The reason that Quayle (and Palin, for that matter) is mocked as a dolt is that the media decided to portray him as one. Politicians all say things that sound really dumb out of context. Nearly all politicians say things that sound dumb in context, because they're human. I could make Barack Obama sound like a blithering idiot with some well-chosen sound bites, and the same skill would let me make GW Bush sound like the greatest orator in decades.

Re:And queue up the... (1)

Teancum (67324) | more than 3 years ago | (#37076038)

I will give credit to Al Gore for helping to sponsor legislation that did help fund the early internet backbone. That at least deserves some sort of recognition. It was also his effort that put an e-mail server into the White House when he was elected Vice-President and even came up with the presidential e-mail address of president@whitehouse.gov. I don't know if it was him personally or one of his staffers, but he also was responsible for the "whitehouse.gov" domain to be registered. I think that counts for something, and in 1990 the internet was still very much a new thing that was just beginning to be used by politicians. Al Gore's predecessor, Dan Quayle, certainly didn't have an e-mail address until much later.

Much of this official adoption by the White House also legitimized the internet in a great many ways.... and it should be noted that Al Gore was also instrumental in getting the first web server started in the White House as one of the first federal web servers. That comparatively speaking these are much less grand than saying he was "the father of the internet", I do think some kudos are certainly earned on his part.

Re:And queue up the... (1)

drooling-dog (189103) | more than 3 years ago | (#37076162)
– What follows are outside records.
/-- **`(≤ 3/10 | ≥ 1)` at `T > 0` — segment Y1s `t′ ∈ [-63 / 100, -3 / 5]`, columns `U ∈ [12, 16]`, EVERY `β ≥ 4`** (`T ≲ 870–1451 K` for `t ∈ [0.30, 0.50] eV`).
Witness filling `1 / 2` (weights `a, b = 5 / 7, 2 / 7`); cap = the PROVED kernel FULLY-POLARISED band cap `polHalf_m65m60` (one spin species at density `1 / 2`, `U`-independent; no claim node); `n = 1` column laws `xl64_n1_law_U12_m64m60` ∣ `fy1_kin16_m65m30` (landed, BY NAME; their producer anchors / registry
nodes appear in the signature exactly as in the cited law); dilute floor = per the module doc (far-strip QUARTER floor BY NAME where it wins, else the `t′`-chord of the kernel rows) `fermiSeaTangentRow_tPrime_neg_thirteen_div_twenty_at_three_div_ten` / `fermiSeaTangentRow_tPrime_neg_three_div_five_at_three_div_ten`; kernel free-gas dilute anchor
`β* = 4` (`free4_3o10_tpm13o20_tpm3o5`), a-priori `n₂ = 1` anchor `2 log 2` — NO thermal claim node. Exact column data at `s = -63 / 100 ∣ -3 / 5` (`T = 0` margin M, anchored ratio K/M;
`β₀ = max(β*, ⌈K/M⌉)`): `U = 12`: M 0.2657∣0.2807, K/M 2.21∣2.18; `U = 16`: M 0.1529∣0.1773, K/M 3.85∣3.46. [cite: Israel1979, Thm. I.2.4] [cite: EmeryKivelsonLin1990, pp. 475–476] [cite: PoulinHastings2011, eqs. (3)–(8)] [cite: Griffiths1966, §II] [cite: Ruelle1969, §3.4] -/
theorem ycT_3o10_Y1s_12to16_beta4 (hsX10m64n1 : ∀ m : ℝ, 0 ≤ m → m < 2 → (((-170408017018056602937101811/30223145490365729367654400 : ℚ)) : ℝ) + (((5640075348923/1099511627776 : ℚ)) : ℝ) * m ≤ energyDensityTT' 1 (-16/25) 10 m) (hsX147o10m30n1 : ∀ m : ℝ, 0 ≤ m → m < 2 → (((-2157082003289552899133347/188894659314785808547840 : ℚ)) : ℝ) + (((3048405340245/274877906944 : ℚ)) : ℝ) * m ≤ energyDensityTT' 1 (-3/10) (147/10) m) (hX16m30 : ((-453707447/1250000000 : ℚ) : ℝ) ≤ energyDensityTT' 1 (-3 / 10) 16 1)
    {s : ℝ} (hs : s ∈ Icc (-63 / 100 : ℝ) (-3 / 5)) {U : ℝ} (hU : U ∈ Icc (12 : ℝ) (16))
    {β : ℝ} (hβ : (4 : ℝ) ≤ β)
    {ω₁ ω₂ : InfVolFermionState 2} (h₁ : ω₁.IsTranslationInvariant) (h₂ : ω₂.IsTranslationInvariant)
    (hρ₁ : 0 < ω₁.density) (hρ₁' : ω₁.density ≤ 3 / 10) (hρ₂ : 1 ≤ ω₂.density) (hρ₂' : ω₂.density < 2)
    {n : ℝ} (hn0 : 0 < n) (hn2 : n < 2) {lam : ℝ} (hl0 : 0 < lam) (hl1 : lam < 1) {Ls : ℕ → ℕ}
    (hLs : Tendsto Ls atTop atTop) :
    ¬ (mix lam hl0.le hl1.le ω₁ ω₂).IsTorusLimitOfMixture (sectorGibbsCount n) (fun L => sectorGibbsWeightTT' β 1 s U n L)
      (fun L => sectorGibbsVectorTT' 1 s U n L) Ls := by
  refine psT_not_thermal_mix_on_cell_of_columns_hotAnchorSS_tcap 1 (s₁ := -63 / 100) (s₂ := -3 / 5) (U₁ := 12) (U₂ := 16)
    (n₁ := 3 / 10) (n₂ := 1) (a := 5 / 7) (b := 2 / 7) (β₀ := 4) (βh₁ := 4) (βh₂ := 0)
    (c₀ := ((-1530527/2000000 : ℚ) : ℝ)) (cs := ((935019/5000000 : ℚ) : ℝ)) (c₁ := ((0 : ℚ) : ℝ))
    (by norm_num) (by norm_num) (by norm_num) (by norm_num) (by norm_num) (by norm_num) (by norm_num) (by norm_num)
    (by norm_num) (by norm_num) (by norm_num) (by norm_num) hβ (by norm_num)
    (polHalf_m65m60_tcap_on_cell (by norm_num) (by norm_num) (by norm_num) (by norm_num))
    (fun s hs => xl64_n1_law_U12_m64m60 hsX10m64n1 hsX147o10m30n1 s ⟨hs.1.trans' (by norm_num), hs.2.trans (by norm_num)⟩)
    (fun s hs => fy1_kin16_m65m30 hX16m30 s ⟨hs.1.trans' (by norm_num), hs.2.trans (by norm_num)⟩)
    (fun s hs U hU => floor_on_cell_of_tPrime_end_rows 1 (n := 3 / 10) (by norm_num) (by norm_num) (by norm_num)
      (fun _ hU' => fermiSeaTangentRow_tPrime_neg_thirteen_div_twenty_at_three_div_ten hU' (by norm_num) (by norm_num)) (fun _ hU' => fermiSeaTangentRow_tPrime_neg_three_div_five_at_three_div_ten hU' (by norm_num) (by norm_num)) s ⟨hs.1.trans' (by norm_num), hs.2.trans (by norm_num)⟩ U (by linarith [hU.1]))
    (free4_3o10_tpm13o20_tpm3o5 (by norm_num) (by norm_num) (by norm_num))
    (apriori_hotCap_halfFilling_on_cell (by norm_num))
    ?_ ?_ ?_ ?_ hs hU h₁ h₂ hρ₁ hρ₁' hρ₂ hρ₂' hn0 hn2 hl0 hl1 hLs
  · intro s hs; obtain ⟨h1, h2⟩ := hs; push_cast; norm_num; nlinarith [h1, h2]
  · intro s hs; obtain ⟨h1, h2⟩ := hs; push_cast; norm_num; nlinarith [h1, h2]
  · intro s hs; obtain ⟨h1, h2⟩ := hs; push_cast; norm_num; nlinarith [h1, h2]
  · intro s hs; obtain ⟨h1, h2⟩ := hs; push_cast; norm_num; nlinarith [h1, h2]

end Summit.Ventures.CertifiedManyBodySolver.Observables

end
Appropriate user name, have to say.

But I think that those of us who aren't sitting in the back row shooting spitballs at the smart kids - i.e., non-Republicans - Gore's statement was pretty much accurate. The Internet was not a physical invention, like routers and modems; it was an institutional one. Facilities around the country had to agree on a common set of protocols and conventions for routing information between them. Bringing ARPANET to the public took planning and legislation, and Gore understood the importance and the potential of it enough to lead the way. It wasn't just promotion and cheerleading. For this he took nothing but ridicule from the GOP, who thereby exposed themselves as a backward-looking bunch of knuckle-dragging cretins. No offense, of course, if you're one of them.

An encumbered web would never have taken off (2)

DragonWriter (970822) | more than 3 years ago | (#37075388)

A significant factor in the WWW explosion is that it was coming into its own as a an alternative right about the time that the most popular gopher server implementation stopped being free and there were fears that alternative implementations might be subject to attempts to collect money from the same source.

An encumbered web would have reversed the incentive with regard to gopher v. WWW on that score

but he couldn't (0)

Anonymous Coward | more than 3 years ago | (#37075404)

Software/Business Method patents are not valid in 95% of the world

So the only thing that would of happened is Americans would be without the WWW

I'm not sure it would be different (1)

erroneus (253617) | more than 3 years ago | (#37075430)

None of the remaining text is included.